Well, perhaps. We tell ourselves, this way lies truth and that way lies ... well, just that: lies. We try to look ahead, to envision the destination, as we stagger, sometimes knowingly, more often blindly, through the dark forest of decision trees that make up our existence.

On this confusing journey, this wandering through the woods, my best guides have been my unspeakable friends with their incomprehensible ideas and impossible beliefs. Decisions are made difficult because I believe, like most of my friends, in many contradictory things.

Here’s an example: the Sybarite’s Creed and the Climber’s Creed.

Sybarite’s Creed: Never bivouac if you can camp. Never camp if there is a hut. Never sleep in a hut if you can book a hotel.

Climber’s Creed: If you were not cold, you had too many clothes. If you were not hungry, you carried too much food. If you were not frightened, you had too much equipment. If you got up the climb, well, it was too easy.

I believe in both creeds, wholeheartedly and without reservation.
I got to be this way not through design or planning, but through Brownian motion, following an erratic path, knocked this way and that by people, mostly those self-same unspeakable friends.

It has taken me a lifetime to realise that, all the while, it was people and not places I valued most.
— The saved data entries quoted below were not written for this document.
/-- **One ball.** If `X δ → Γ` in law (bounded continuous test functions on curve classes), the
`P δ` are finite, `W` is finite, and the traces of `X δ` miss the ball `B(z, r)` with probability
`→ 0`, then almost surely the trace of `Γ` comes within distance `r` of `z`: by portmanteau with
the test functional `F_{z,r}`, `∫ F_{z,r}(Γ) dW = lim ∫ F_{z,r}(X δ) dP δ = 0`. [folklore] -/
theorem ae_infDist_range_le_of_tendstoLaw [∀ δ, IsFiniteMeasure (P δ)] [IsFiniteMeasure W]
    (hX : ∀ δ, Measurable (X δ)) (hΓ : AEMeasurable Γ W) (hT : TendstoLaw X P Γ W)
    {z : E} {r : ℝ} (hr : 0 < r)
    (hz : Tendsto (fun δ => P δ {ω | Disjoint (ball z r) (X δ ω).range}) (𝓝[>] 0) (𝓝 0)) :
    ∀ᵐ ω ∂W, infDist z (Γ ω).range ≤ r := by
  have hlim : Tendsto (fun δ => ∫ ω, missFunctional z r (X δ ω) ∂P δ) (𝓝[>] (0 : ℝ))
      (𝓝 (∫ ω, missFunctional z r (Γ ω) ∂W)) := hT (missFunctional z r)
  have hu : Tendsto (fun δ => (P δ {ω | Disjoint (ball z r) (X δ ω).range}).toReal)
      (𝓝[>] (0 : ℝ)) (𝓝 0) := by
    have h := (ENNReal.tendsto_toReal ENNReal.zero_ne_top).comp hz
    rwa [ENNReal.toReal_zero] at h
  have hzero : Tendsto (fun δ => ∫ ω, missFunctional z r (X δ ω) ∂P δ) (𝓝[>] (0 : ℝ)) (𝓝 0) :=
    tendsto_of_tendsto_of_tendsto_of_le_of_le tendsto_const_nhds hu
      (fun δ => integral_nonneg fun ω => missFunctional_nonneg _ _ _)
      (fun δ => integral_missFunctional_comp_le (P δ) (hX δ) hr)
  have hL : ∫ ω, missFunctional z r (Γ ω) ∂W = 0 := tendsto_nhds_unique hlim hzero
  have hint : Integrable (fun ω => missFunctional z r (Γ ω)) W :=
    Integrable.of_bound
      ((missFunctional z r).continuous.measurable.comp_aemeasurable hΓ).aestronglyMeasurable 1
      (ae_of_all _ fun ω => by
        rw [Real.norm_eq_abs, abs_of_nonneg (missFunctional_nonneg _ _ _)]
        exact missFunctional_le_one _ _ _)
  have hae : (fun ω => missFunctional z r (Γ ω)) =ᵐ[W] 0 :=
    (integral_eq_zero_iff_of_nonneg_ae (ae_of_all _ fun ω => missFunctional_nonneg _ _ _) hint).1 hL
  filter_upwards [hae] with ω hω
  exact infDist_le_of_missFunctional_eq_zero hr hω

/-- **The limit in law of a weakly space-filling family of random curves is almost surely ONTO
the open set it fills.** If `X δ → Γ` in law in the curve topology, and for every ball
`B(z, r) ⊆ Ω` the traces of `X δ` miss `B(z, r)` with probability `→ 0` (the range form of the
weak space-filling property of Duminil-Copin–Kozma–Yadin §1), then `W`-almost surely
`Ω ⊆ trace Γ`. Countably many balls (centres in a countable dense set, radii `1/(n+1)`) and the
compactness of traces. This is the exact content of the mechanism of the barrier in the curve
topology: whatever such a family converges to is a space-filling curve. [cite: DuminilCopinKozmaYadin2014, §1 (When x > 1/μ)] -/
theorem ae_subset_range_of_tendstoLaw [TopologicalSpace.SeparableSpace E]
    [∀ δ, IsFiniteMeasure (P δ)] [IsFiniteMeasure W]
    (hX : ∀ δ, Measurable (X δ)) (hΓ : AEMeasurable Γ W) (hT : TendstoLaw X P Γ W)
    {Ω : Set E} (hΩ : IsOpen Ω)
    (hfill : ∀ (z : E) (r : ℝ), 0 < r → ball z r ⊆ Ω →
      Tendsto (fun δ => P δ {ω | Disjoint (ball z r) (X δ ω).range}) (𝓝[>] 0) (𝓝 0)) :
    ∀ᵐ ω ∂W, Ω ⊆ (Γ ω).range := by
  obtain ⟨Dd, hDc, hDd⟩ := TopologicalSpace.exists_countable_dense E
  -- the countable family of test balls
  haveI : Countable ↥(Dd ∩ Ω) := (hDc.mono inter_subset_left).to_subtype
  have hball : ∀ (q : ↥(Dd ∩ Ω)) (n : ℕ), ∀ᵐ ω ∂W,
      ball (q : E) (1 / ((n : ℝ) + 1)) ⊆ Ω → infDist (q : E) (Γ ω).range ≤ 1 / ((n : ℝ) + 1) := by
    intro q n
    by_cases hq : ball (q : E) (1 / ((n : ℝ) + 1)) ⊆ Ω
    · filter_upwards [ae_infDist_range_le_of_tendstoLaw hX hΓ hT (by positivity) (hfill _ _ (by positivity) hq)]
        with ω hω _ using hω
    · exact ae_of_all _ fun ω h => absurd h hq
  have hall : ∀ᵐ ω ∂W, ∀ (q : ↥(Dd ∩ Ω)) (n : ℕ),
      ball (q : E) (1 / ((n : ℝ) + 1)) ⊆ Ω → infDist (q : E) (Γ ω).range ≤ 1 / ((n : ℝ) + 1) := by
    rw [ae_all_iff]
    intro q
    rw [ae_all_iff]
    exact hball q
  filter_upwards [hall] with ω hω
  intro z hz
  -- `z` is in the closure of the (closed) trace
  rw [← (Γ ω).isCompact_range.isClosed.closure_eq, Metric.mem_closure_iff]
  intro ε hε
  obtain ⟨ρ, hρ, hρΩ⟩ := Metric.isOpen_iff.1 hΩ z hz
  set ρ' : ℝ := min (ρ / 2) (ε / 2) with hρ'
  have hρ'pos : 0 < ρ' := lt_min (by linarith) (by linarith)
  obtain ⟨q, hqD, hzq⟩ := hDd.exists_dist_lt z hρ'pos
  have hqΩ : q ∈ Ω := hρΩ (mem_ball'.2 (hzq.trans_le ((min_le_left _ _).trans (by linarith))))
  obtain ⟨n, hn⟩ := exists_nat_one_div_lt hρ'pos
  have hsub : ball q (1 / ((n : ℝ) + 1)) ⊆ Ω := by
    refine Subset.trans ?_ hρΩ
    intro y hy
    rw [mem_ball] at hy ⊢
    calc dist y z ≤ dist y q + dist q z := dist_triangle _ _ _
      _ < 1 / ((n : ℝ) + 1) + ρ' := by rw [dist_comm q z]; exact add_lt_add hy hzq
      _ ≤ ρ' + ρ' := by linarith
      _ ≤ ρ := by linarith [min_le_left (ρ / 2) (ε / 2)]
  have hq := hω ⟨q, hqD, hqΩ⟩ n hsub
  have hlt : infDist q (Γ ω).range < ρ' := hq.trans_lt hn
  obtain ⟨y, hy, hqy⟩ := (infDist_lt_iff (Γ ω).range_nonempty).1 hlt
  refine ⟨y, hy, ?_⟩
  calc dist z y ≤ dist z q + dist q y := dist_triangle _ _ _
    _ < ρ' + ρ' := add_lt_add hzq hqy
    _ ≤ ε := by linarith [min_le_right (ρ / 2) (ε / 2)]

/-- **The mechanism in its sharp form.** Under the hypotheses of
`ae_subset_range_of_tendstoLaw` except convergence: if `Γ` is NOT almost surely onto `Ω`, the
family does not converge in law to `Γ`. [cite: DuminilCopinKozmaYadin2014, §1 (When x > 1/μ)] -/
theorem not_tendstoLaw_of_not_ae_subset_range [TopologicalSpace.SeparableSpace E]
    [∀ δ, IsFiniteMeasure (P δ)] [IsFiniteMeasure W]
    (hX : ∀ δ, Measurable (X δ)) (hΓ : AEMeasurable Γ W) {Ω : Set E} (hΩ : IsOpen Ω)
    (hfill : ∀ (z : E) (r : ℝ), 0 < r → ball z r ⊆ Ω →
      Tendsto (fun δ => P δ {ω | Disjoint (ball z r) (X δ ω).range}) (𝓝[>] 0) (𝓝 0))
    (hnot : ¬ ∀ᵐ ω ∂W, Ω ⊆ (Γ ω).range) : ¬ TendstoLaw X P Γ W :=
  fun hT => hnot (ae_subset_range_of_tendstoLaw hX hΓ hT hΩ hfill)

/-- A curve missing a ball `B(z, 2r)` with `B(z, r) ⊆ Ω` with positive probability is not almost
surely onto `Ω`: the hypothesis `hmiss` of `IsSpaceFillingFamily.not_convergesInLawToSLE`
(`…Proofs`) is a special case of "not a.s. onto". [folklore] -/
theorem not_ae_subset_range_of_measure_ne_zero {Ω : Set E} {z : E} {r : ℝ} (hr : 0 < r)
    (hball : ball z r ⊆ Ω) (hpos : W {ω | Disjoint (ball z (2 * r)) (Γ ω).range} ≠ 0) :
    ¬ ∀ᵐ ω ∂W, Ω ⊆ (Γ ω).range := by
  intro h
  apply hpos
  rw [measure_eq_zero_iff_ae_notMem]
  filter_upwards [h] with ω hω hdis
  have hz : z ∈ (Γ ω).range := hω (hball (mem_ball_self hr))
  exact Set.disjoint_left.1 hdis (mem_ball_self (by linarith)) hz

end Onto

/-! ### Specialisation to SAW laws and to SLE -/

section SAWLaws

variable {κ : ℝ≥0} {D : DobrushinDomain} {A B : ℝ → Site 2}
  {P : ∀ δ : ℝ, Measure (DomainSAW D.carrier δ (A δ) (B δ))}

/-- For SAW laws the mesh-point form of the weak space-filling property (`IsSpaceFillingLaws`,
the printed "γ_δ ∩ U = ∅" read on visited sites) implies the range form for the polylines: a
polyline missing a ball visits no mesh point in it. [cite: DuminilCopinKozmaYadin2014, §1 (When x > 1/μ)] -/
theorem IsSpaceFillingLaws.tendsto_measure_disjoint_ball (hfill : IsSpaceFillingLaws D.carrier A B P)
    {z : ℂ} {r : ℝ} (hr : 0 < r) (hball : ball z r ⊆ D.carrier) :
    Tendsto (fun δ => P δ {γ | Disjoint (ball z r) (DomainSAW.curve γ).range}) (𝓝[>] 0) (𝓝 0) := by
  refine tendsto_of_tendsto_of_tendsto_of_le_of_le tendsto_const_nhds
    (hfill (ball z r) isOpen_ball hball ⟨z, mem_ball_self hr⟩) (fun _ => bot_le) fun δ => ?_
  refine measure_mono fun γ hγ v hv hvz => ?_
  exact Set.disjoint_left.1 hγ hvz (meshPoint_mem_range_curve γ hv)

/-- **Limits of weakly space-filling SAW laws are a.s. onto the domain**: if the (finite) laws
`P δ` on the SAWs of `Ω_δ` from `A δ` to `B δ` are space-filling in `Ω = D.carrier` in the weak
sense of §1 and the polylines converge in law (curve topology) to a random curve class `Γ` under
a finite measure `W`, then `W`-a.s. `Ω ⊆ trace Γ`. [cite: DuminilCopinKozmaYadin2014, §1 (When x > 1/μ)] -/
theorem IsSpaceFillingLaws.ae_carrier_subset_range [∀ δ, IsFiniteMeasure (P δ)]
    (hfill : IsSpaceFillingLaws D.carrier A B P) {Ω' : Type*} [MeasurableSpace Ω']
    {W : Measure Ω'} [IsFiniteMeasure W] {Γ : Ω' → CurveClass ℂ} (hΓ : AEMeasurable Γ W)
    (hT : TendstoLaw (fun δ (γ : DomainSAW D.carrier δ (A δ) (B δ)) => γ.curve) P Γ W) :
    ∀ᵐ ω ∂W, D.carrier ⊆ (Γ ω).range :=
  ae_subset_range_of_tendstoLaw (fun _ => DomainSAW.measurable_of_top _) hΓ hT D.isOpen
    fun _ _ hr hball => hfill.tendsto_measure_disjoint_ball hr hball

/-- **The barrier mechanism, sharp form, for SLE_κ with any `κ`**: if the SAW laws `P δ` are
weakly space-filling in `D` and NO chordal SLE_κ random curve in `(D; a, b)` is almost surely
onto `D` (true for every `κ < 8`: the trace has dimension `1 + κ/8 < 2`; false for `κ ≥ 8`), then
the polylines do not converge in law to chordal SLE_κ. The hypothesis `hmiss` of
`IsSpaceFillingLaws.not_convergesInLawToSLE` is the special case
`not_ae_subset_range_of_measure_ne_zero`; the pre-Wiener measure is a probability measure
unconditionally (`isProjectiveLimit_preWienerMeasure_holds`). [cite: DuminilCopinKozmaYadin2014, §1 and Conjecture 11] -/
theorem IsSpaceFillingLaws.not_convergesInLawToSLE_of_not_ae_onto [∀ δ, IsFiniteMeasure (P δ)]
    (hfill : IsSpaceFillingLaws D.carrier A B P)
    (hκ : ∀ Γ : (ℝ≥0 → ℝ) → CurveClass ℂ, IsSLECurve κ D Γ →
      ¬ ∀ᵐ ω ∂Literature.Probability.Process.preWienerMeasure, D.carrier ⊆ (Γ ω).range) :
    ¬ ConvergesInLawToSLE κ D (fun δ (γ : DomainSAW D.carrier δ (A δ) (B δ)) => γ.curve) P := by
  haveI := Literature.Probability.Process.isProbabilityMeasure_preWienerMeasure
    isProjectiveLimit_preWienerMeasure_holds
  rintro ⟨Γ, hΓ, -, hT⟩
  exact hκ Γ hΓ (hfill.ae_carrier_subset_range hΓ.aemeasurable hT)

end SAWLaws



/-! ### A dense loop in a star-shaped compact set -/

section Tour

variable {E : Type*} [AddCommGroup E] [Module ℝ E] [TopologicalSpace E] [ContinuousAdd E]
  [ContinuousSMul ℝ E]

/-- The star tour based at `b` through the points of a list: out along the segment `[b, q]` and
back, for each `q` in turn. [folklore] -/
def tour (b : E) : List E → Path b b
  | [] => Path.refl b
  | q :: L => ((Path.segment b q).trans (Path.segment q b)).trans (tour b L)

/-- The star tour visits every point of the list. [folklore] -/
theorem mem_range_tour (b : E) : ∀ {L : List E} {q : E}, q ∈ L → q ∈ Set.range (tour b L)
  | [], _, hq => absurd hq List.not_mem_nil
  | p :: L, q, hq => by
    rw [tour, Path.trans_range, Path.trans_range, Path.range_segment, Path.range_segment]
    rcases List.mem_cons.1 hq with rfl | h
    · exact Or.inl (Or.inl (right_mem_segment ℝ b q))
    · exact Or.inr (mem_range_tour b h)
import Mathlib.Geometry.Manifold.Instances.Sphere
import Mathlib.Geometry.Manifold.SmoothEmbedding
import Mathlib.Analysis.SpecialFunctions.Complex.Circle
import Literature.Geometry.Kaehler.ManifoldForms
import HarnessLib

/-!
# Folded symplectic and origami forms on 4-manifolds (Cannas da Silva–Guillemin–Pires 2010)

A. Cannas da Silva, V. Guillemin, A. R. Pires, *Symplectic Origami*, IMRN 2011 (18) 4252–4293 =
arXiv:0909.4065 [`CannasdasilvaGuilleminPires2010`], §2.1 (read): "**Definition 2.1.** A folded
symplectic form on a `2n`-dimensional manifold `M` is a closed 2-form `ω` whose top power `ωⁿ`
vanishes transversally on a submanifold `Z` and whose restriction to that submanifold has maximal
rank. The submanifold `Z` is necessarily of codimension one, embedded and is called the folding
hypersurface or fold. […] The induced restriction `i*ω` has a one-dimensional kernel at each point:
the line field `V` on `Z`, called the null foliation. Note that `V = TZ ∩ E ⊂ i*TM` where `E` is
the rank 2 bundle over `Z` whose fiber at each point is the kernel of `ω`." — "**Definition 2.2.**
An origami manifold is a folded symplectic manifold `(M, ω)` whose null foliation integrates to a
principal `S¹`-fibration, called the null fibration, over a compact base. […] The form `ω` is
called an origami form."

This file spells the two definitions for `n = 2` (`dim M = 4`, model `𝓡 4`) on the tree's carrier
of differential forms `MForm (𝓡 4) M ℝ 2` (`Literature/Geometry/Kaehler/ManifoldForms`), for the
route `SmoothPoincare4/SymplecticOrigami` (items `OrigamiRung`, `OrigamiFoldExistence`).

## The clauses and how they render the printed words

* closed 2-form: `IsSmoothForm s ∧ IsClosedForm s`;
* the FOLD `fold s := {x | ker (s x) ≠ 0}` (degeneracy locus; on `ℝ⁴`, `det = Pf²`, so this is
  the zero set of the Pfaffian);
* "`ω²` vanishes transversally": `ω ∧ ω = 2 Pf(ω) e⁰¹²³` in a chart, so we ask that the chart
  Pfaffian `y ↦ Pf (s.inChart x₀ y)` (`pfaffian`, on the standard basis of `ℝ⁴`) have non-zero
  Fréchet derivative at `extChartAt x₀ x₀` for every `x₀ ∈ fold s` (then `fold s` is a regular level
  set, hence an embedded hypersurface — the implicit function theorem, which we do not invoke: the
  hypersurface is carried as DATA, an embedded compact 3-manifold `j : N ↪ M` with
  `range j = fold s`);
* "restriction to `Z` of maximal rank" (rank `2n - 2 = 2`, i.e. `ker (i*ω)` is a line): the
  2-dimensional kernel `E_z` of `s z` is not contained in `T_z Z = range (mfderiv j)` (then
  `V_z = T_z Z ∩ E_z` is 1-dimensional);
* "the null foliation integrates to a principal `S¹`-fibration over a compact base": a smooth FREE
  action of the circle group `Circle` on the compact `N` whose orbits are tangent to the null line
  field (the fundamental vector field at `n`, pushed forward by `j`, lies in `ker (s (j n))`; it is
  non-zero because the action is free). A free smooth circle action on a compact manifold is a
  principal `S¹`-bundle over the compact quotient (quotient manifold theorem — not invoked; the
  base is not constructed here). The orientation-matching convention of Def. 2.2 for oriented `M`
  is not imposed.

## Contents

`pfaffian`, `fold`, `IsFoldedForm` (Def. 2.1 with the hypersurface as data), `IsOrigamiForm`
(Def. 2.2) with projections `IsOrigamiForm.isFoldedForm`, `.isSmoothForm`, `.isClosedForm`, and the
degenerate inhabitant `IsOrigamiForm.of_isEmpty` (the empty 4-manifold; the honest examples —
`(S⁴, ω₀|)` with fold the equator and null fibration the Hopf fibration, Example 2.3/2.6 — are not
built here). Not here either: the unfolding / folding correspondence (Prop. 2.8, Thm. 2.26), to be
vendored as a named fact once the route's fold-data carriers are fixed.

## References

* [CannasdasilvaGuilleminPires2010] A. Cannas da Silva, V. Guillemin, A. R. Pires, *Symplectic
  Origami*, Int. Math. Res. Not. IMRN 2011, 4252–4293, doi:10.1093/imrn/rnq241 = arXiv:0909.4065,
  Def. 2.1, Def. 2.2, Example 2.3, Prop. 2.8.
* A. Cannas da Silva, V. Guillemin, C. Woodward, *On the unfolding of folded symplectic
  structures*, Math. Res. Lett. 7 (2000) 35–53 (folded forms, unfolding).
-/

noncomputable section

open scoped Manifold ContDiff Topology
open Set Function
open Literature.Geometry.Kaehler

namespace Literature.Geometry.Symplectic

/-- Local notation: `𝔼 n` is the model space `EuclideanSpace ℝ (Fin n)`. -/
local notation "𝔼" n:arg => EuclideanSpace ℝ (Fin n)

/-! ### The Pfaffian of a 2-form on `ℝ⁴` -/

/-- The standard basis vector `eᵢ` of `ℝ⁴`. [folklore] -/
def stdVec (i : Fin 4) : 𝔼 4 := EuclideanSpace.single i (1 : ℝ)

/-- **The Pfaffian** of an alternating bilinear form `α` on `ℝ⁴` in the standard basis:
`Pf α = α(e₀,e₁) α(e₂,e₃) - α(e₀,e₂) α(e₁,e₃) + α(e₀,e₃) α(e₁,e₂)`, so that
`α ∧ α = 2 Pf(α) e⁰∧e¹∧e²∧e³` and `det α = Pf(α)²` (`α` is degenerate iff `Pf α = 0`). [folklore] -/
def pfaffian (α : (𝔼 4) [⋀^Fin 2]→L[ℝ] ℝ) : ℝ :=
  α ![stdVec 0, stdVec 1] * α ![stdVec 2, stdVec 3] - α ![stdVec 0, stdVec 2] * α ![stdVec 1, stdVec 3]
    + α ![stdVec 0, stdVec 3] * α ![stdVec 1, stdVec 2]

/-- The Pfaffian of the zero form vanishes. [folklore] -/
@[simp] theorem pfaffian_zero : pfaffian 0 = 0 := by simp [pfaffian]

/-- The Pfaffian is quadratic: `Pf (c • α) = c² Pf α`. [folklore] -/
theorem pfaffian_smul (c : ℝ) (α : (𝔼 4) [⋀^Fin 2]→L[ℝ] ℝ) : pfaffian (c • α) = c ^ 2 * pfaffian α := by
  simp only [pfaffian, ContinuousAlternatingMap.smul_apply, smul_eq_mul]
  ring

/-! ### Folded and origami forms on a 4-manifold -/

universe u

variable {M : Type u} [TopologicalSpace M] [ChartedSpace (𝔼 4) M]

/-- **The fold (degeneracy locus)** of a 2-form `s` on a 4-manifold: the points where `s x` has a
non-zero kernel (equivalently where the chart Pfaffian vanishes). For a folded symplectic form this
is the folding hypersurface `Z` of Def. 2.1. [cite: CannasdasilvaGuilleminPires2010, Def. 2.1] -/
def fold (s : MForm (𝓡 4) M ℝ 2) : Set M :=
  {x | ∃ v : TangentSpace (𝓡 4) x, v ≠ 0 ∧ ∀ w : TangentSpace (𝓡 4) x, s x ![v, w] = 0}

/-- Membership in the fold. [folklore] -/
theorem mem_fold_iff (s : MForm (𝓡 4) M ℝ 2) (x : M) :
    x ∈ fold s ↔ ∃ v : TangentSpace (𝓡 4) x, v ≠ 0 ∧ ∀ w : TangentSpace (𝓡 4) x, s x ![v, w] = 0 :=
  Iff.rfl

/-- Off the fold the form is non-degenerate. [folklore] -/
theorem forall_ne_zero_of_not_mem_fold {s : MForm (𝓡 4) M ℝ 2} {x : M} (hx : x ∉ fold s)
    {v : TangentSpace (𝓡 4) x} (hv : v ≠ 0) : ∃ w : TangentSpace (𝓡 4) x, s x ![v, w] ≠ 0 := by
  by_contra h
  push Not at h
  exact hx ⟨v, hv, h⟩

/-- **Folded symplectic form on a 4-manifold with folding hypersurface `j : N ↪ M`**
(Cannas da Silva–Guillemin–Pires 2010, Def. 2.1, `n = 2`): `s` is a smooth closed 2-form; its
fold is the image of the embedded 3-manifold `N` under `j`; `s ∧ s` vanishes TRANSVERSALLY
along the fold (the chart Pfaffian has non-zero derivative at every fold point); and the
restriction of `s` to the fold has MAXIMAL RANK `2`: the (2-dimensional) kernel of `s` at a fold
point is not contained in the tangent space of the fold, so that the null line field
`V = TZ ∩ ker s` is a line field. The hypersurface is carried as data (in print it is derived
from transversality by the implicit function theorem). [cite: CannasdasilvaGuilleminPires2010, Def. 2.1] -/
structure IsFoldedForm (s : MForm (𝓡 4) M ℝ 2) (N : Type) [TopologicalSpace N]
    [ChartedSpace (𝔼 3) N] (j : N → M) : Prop where
  /-- `s` is smooth. -/
  smooth : IsSmoothForm s
  /-- `s` is closed. -/
  closed : IsClosedForm s
  /-- `j` is a smooth embedding of the 3-manifold `N`. -/
  embedding : Manifold.IsSmoothEmbedding (𝓡 3) (𝓡 4) ∞ j
  /-- The image of `j` is the fold. -/
  range_eq : range j = fold s
  /-- `s ∧ s` vanishes transversally along the fold: the chart Pfaffian has non-zero derivative. -/
  transverse : ∀ x₀ ∈ fold s,
    fderiv ℝ (fun y => pfaffian (s.inChart x₀ y)) (extChartAt (𝓡 4) x₀ x₀) ≠ 0
  /-- Maximal rank on the fold: `ker (s z) ⊄ T_z Z`. -/
  maximalRank : ∀ n : N, ∃ v : TangentSpace (𝓡 4) (j n),
    (∀ w : TangentSpace (𝓡 4) (j n), s (j n) ![v, w] = 0) ∧
      v ∉ range (mfderiv (𝓡 3) (𝓡 4) j n)

/-- **Origami form on a 4-manifold** (Cannas da Silva–Guillemin–Pires 2010, Def. 2.2, `n = 2`):
a folded symplectic form whose null foliation integrates to a principal `S¹`-fibration over a
compact base — rendered as: there are a COMPACT embedded folding hypersurface `j : N ↪ M`
(`IsFoldedForm`) and a smooth FREE action `θ` of the circle group `Circle` on `N` whose orbits are
tangent to the null line field (the velocity of `t ↦ j (θ (e^{it}) n)` at `t = 0` lies in
`ker (s (j n))`). The principal-bundle structure `N → N/S¹` and the compact base follow from the
quotient manifold theorem and are not part of the data; the orientation-matching convention for
oriented `M` is not imposed. [cite: CannasdasilvaGuilleminPires2010, Def. 2.2] -/
structure IsOrigamiForm (s : MForm (𝓡 4) M ℝ 2) : Prop where
  /-- The fold data and the null fibration exist. -/
  exists_fold : ∃ (N : Type) (_ : TopologicalSpace N) (_ : ChartedSpace (𝔼 3) N)
      (_ : IsManifold (𝓡 3) ∞ N) (_ : CompactSpace N) (j : N → M) (θ : Circle → N → N),
    IsFoldedForm s N j ∧
    ContMDiff ((𝓡 1).prod (𝓡 3)) (𝓡 3) ∞ (fun p : Circle × N => θ p.1 p.2) ∧
    (∀ n, θ 1 n = n) ∧ (∀ a b n, θ (a * b) n = θ a (θ b n)) ∧
    (∀ a n, θ a n = n → a = 1) ∧
    (∀ (n : N) (w : TangentSpace (𝓡 4) (j n)),
      s (j n) ![mfderiv 𝓘(ℝ, ℝ) (𝓡 4) (fun t : ℝ => j (θ (Circle.exp t) n)) 0 (1 : ℝ), w] = 0)

namespace IsOrigamiForm

variable {s : MForm (𝓡 4) M ℝ 2}

/-- An origami form is smooth. [cite: CannasdasilvaGuilleminPires2010, Def. 2.2] -/
theorem isSmoothForm (h : IsOrigamiForm s) : IsSmoothForm s := by
  obtain ⟨N, _, _, _, _, j, θ, hf, -⟩ := h.exists_fold
  exact hf.smooth

/-- An origami form is closed. [cite: CannasdasilvaGuilleminPires2010, Def. 2.2] -/
theorem isClosedForm (h : IsOrigamiForm s) : IsClosedForm s := by
  obtain ⟨N, _, _, _, _, j, θ, hf, -⟩ := h.exists_fold
  exact hf.closed

/-- An origami form is folded: its fold is an embedded compact hypersurface with the transversality
and maximal-rank properties of Def. 2.1. [cite: CannasdasilvaGuilleminPires2010, Def. 2.1] -/
theorem exists_isFoldedForm (h : IsOrigamiForm s) :
    ∃ (N : Type) (_ : TopologicalSpace N) (_ : ChartedSpace (𝔼 3) N) (_ : IsManifold (𝓡 3) ∞ N)
      (_ : CompactSpace N) (j : N → M), IsFoldedForm s N j := by
  obtain ⟨N, i1, i2, i3, i4, j, θ, hf, -⟩ := h.exists_fold
  exact ⟨N, i1, i2, i3, i4, j, hf⟩

/-- The fold of an origami form is compact (image of the compact hypersurface). [folklore] -/
theorem isCompact_fold (h : IsOrigamiForm s) : IsCompact (fold s) := by
  obtain ⟨N, _, _, _, _, j, θ, hf, -⟩ := h.exists_fold
  rw [← hf.range_eq]
  exact isCompact_range hf.embedding.isEmbedding.continuous

/-! ### The degenerate inhabitant: the empty 4-manifold -/

/-- On the empty 4-manifold every 2-form is origami (empty fold, empty hypersurface
`(⊥ : Opens ℝ³)`, trivial circle action) — a degenerate but honest inhabitant of the structure;
the genuine examples are `(S⁴, ω₀|_{S⁴})` (Example 2.3) and the origami manifolds obtained by
folding (Thm. 2.26), not built here. [folklore] -/
theorem of_isEmpty [IsEmpty M] (s : MForm (𝓡 4) M ℝ 2) : IsOrigamiForm s := by
  let N : Type := (⊥ : TopologicalSpace.Opens (𝔼 3))
  haveI hN : IsEmpty N := ⟨fun x => x.2⟩
  refine ⟨⟨N, inferInstance, inferInstance, inferInstance, inferInstance,
    fun n => isEmptyElim n, fun _ n => n, ?_, ?_, ?_, ?_, ?_, ?_⟩⟩
  · refine ⟨fun x => isEmptyElim x, funext fun x => isEmptyElim x, ?_, ?_, fun x => isEmptyElim x,
      fun n => isEmptyElim n⟩
    · refine ⟨⟨𝔼 1, inferInstance, inferInstance, fun n => isEmptyElim n⟩,
        Topology.IsEmbedding.of_subsingleton _⟩
    · ext x
      exact isEmptyElim x
  · exact contMDiff_snd
  · intro n; exact isEmptyElim n
  · intro a b n; exact isEmptyElim n
  · intro a n; exact isEmptyElim n
  · intro n; exact isEmptyElim n

end IsOrigamiForm

end Literature.Geometry.Symplectic

end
I have now been on more than ninety expeditions, accumulating seven years under canvas. I have climbed on all continents, many of the trips involving big adventures and occasional first ascents.

And yet it is not the mountains that remain with me but the friendships. In 1940 Colin Kirkus said: ‘going to the right place, at the right time, with the right people is all that really matters. What one does is purely incidental.’ This book is about what really matters.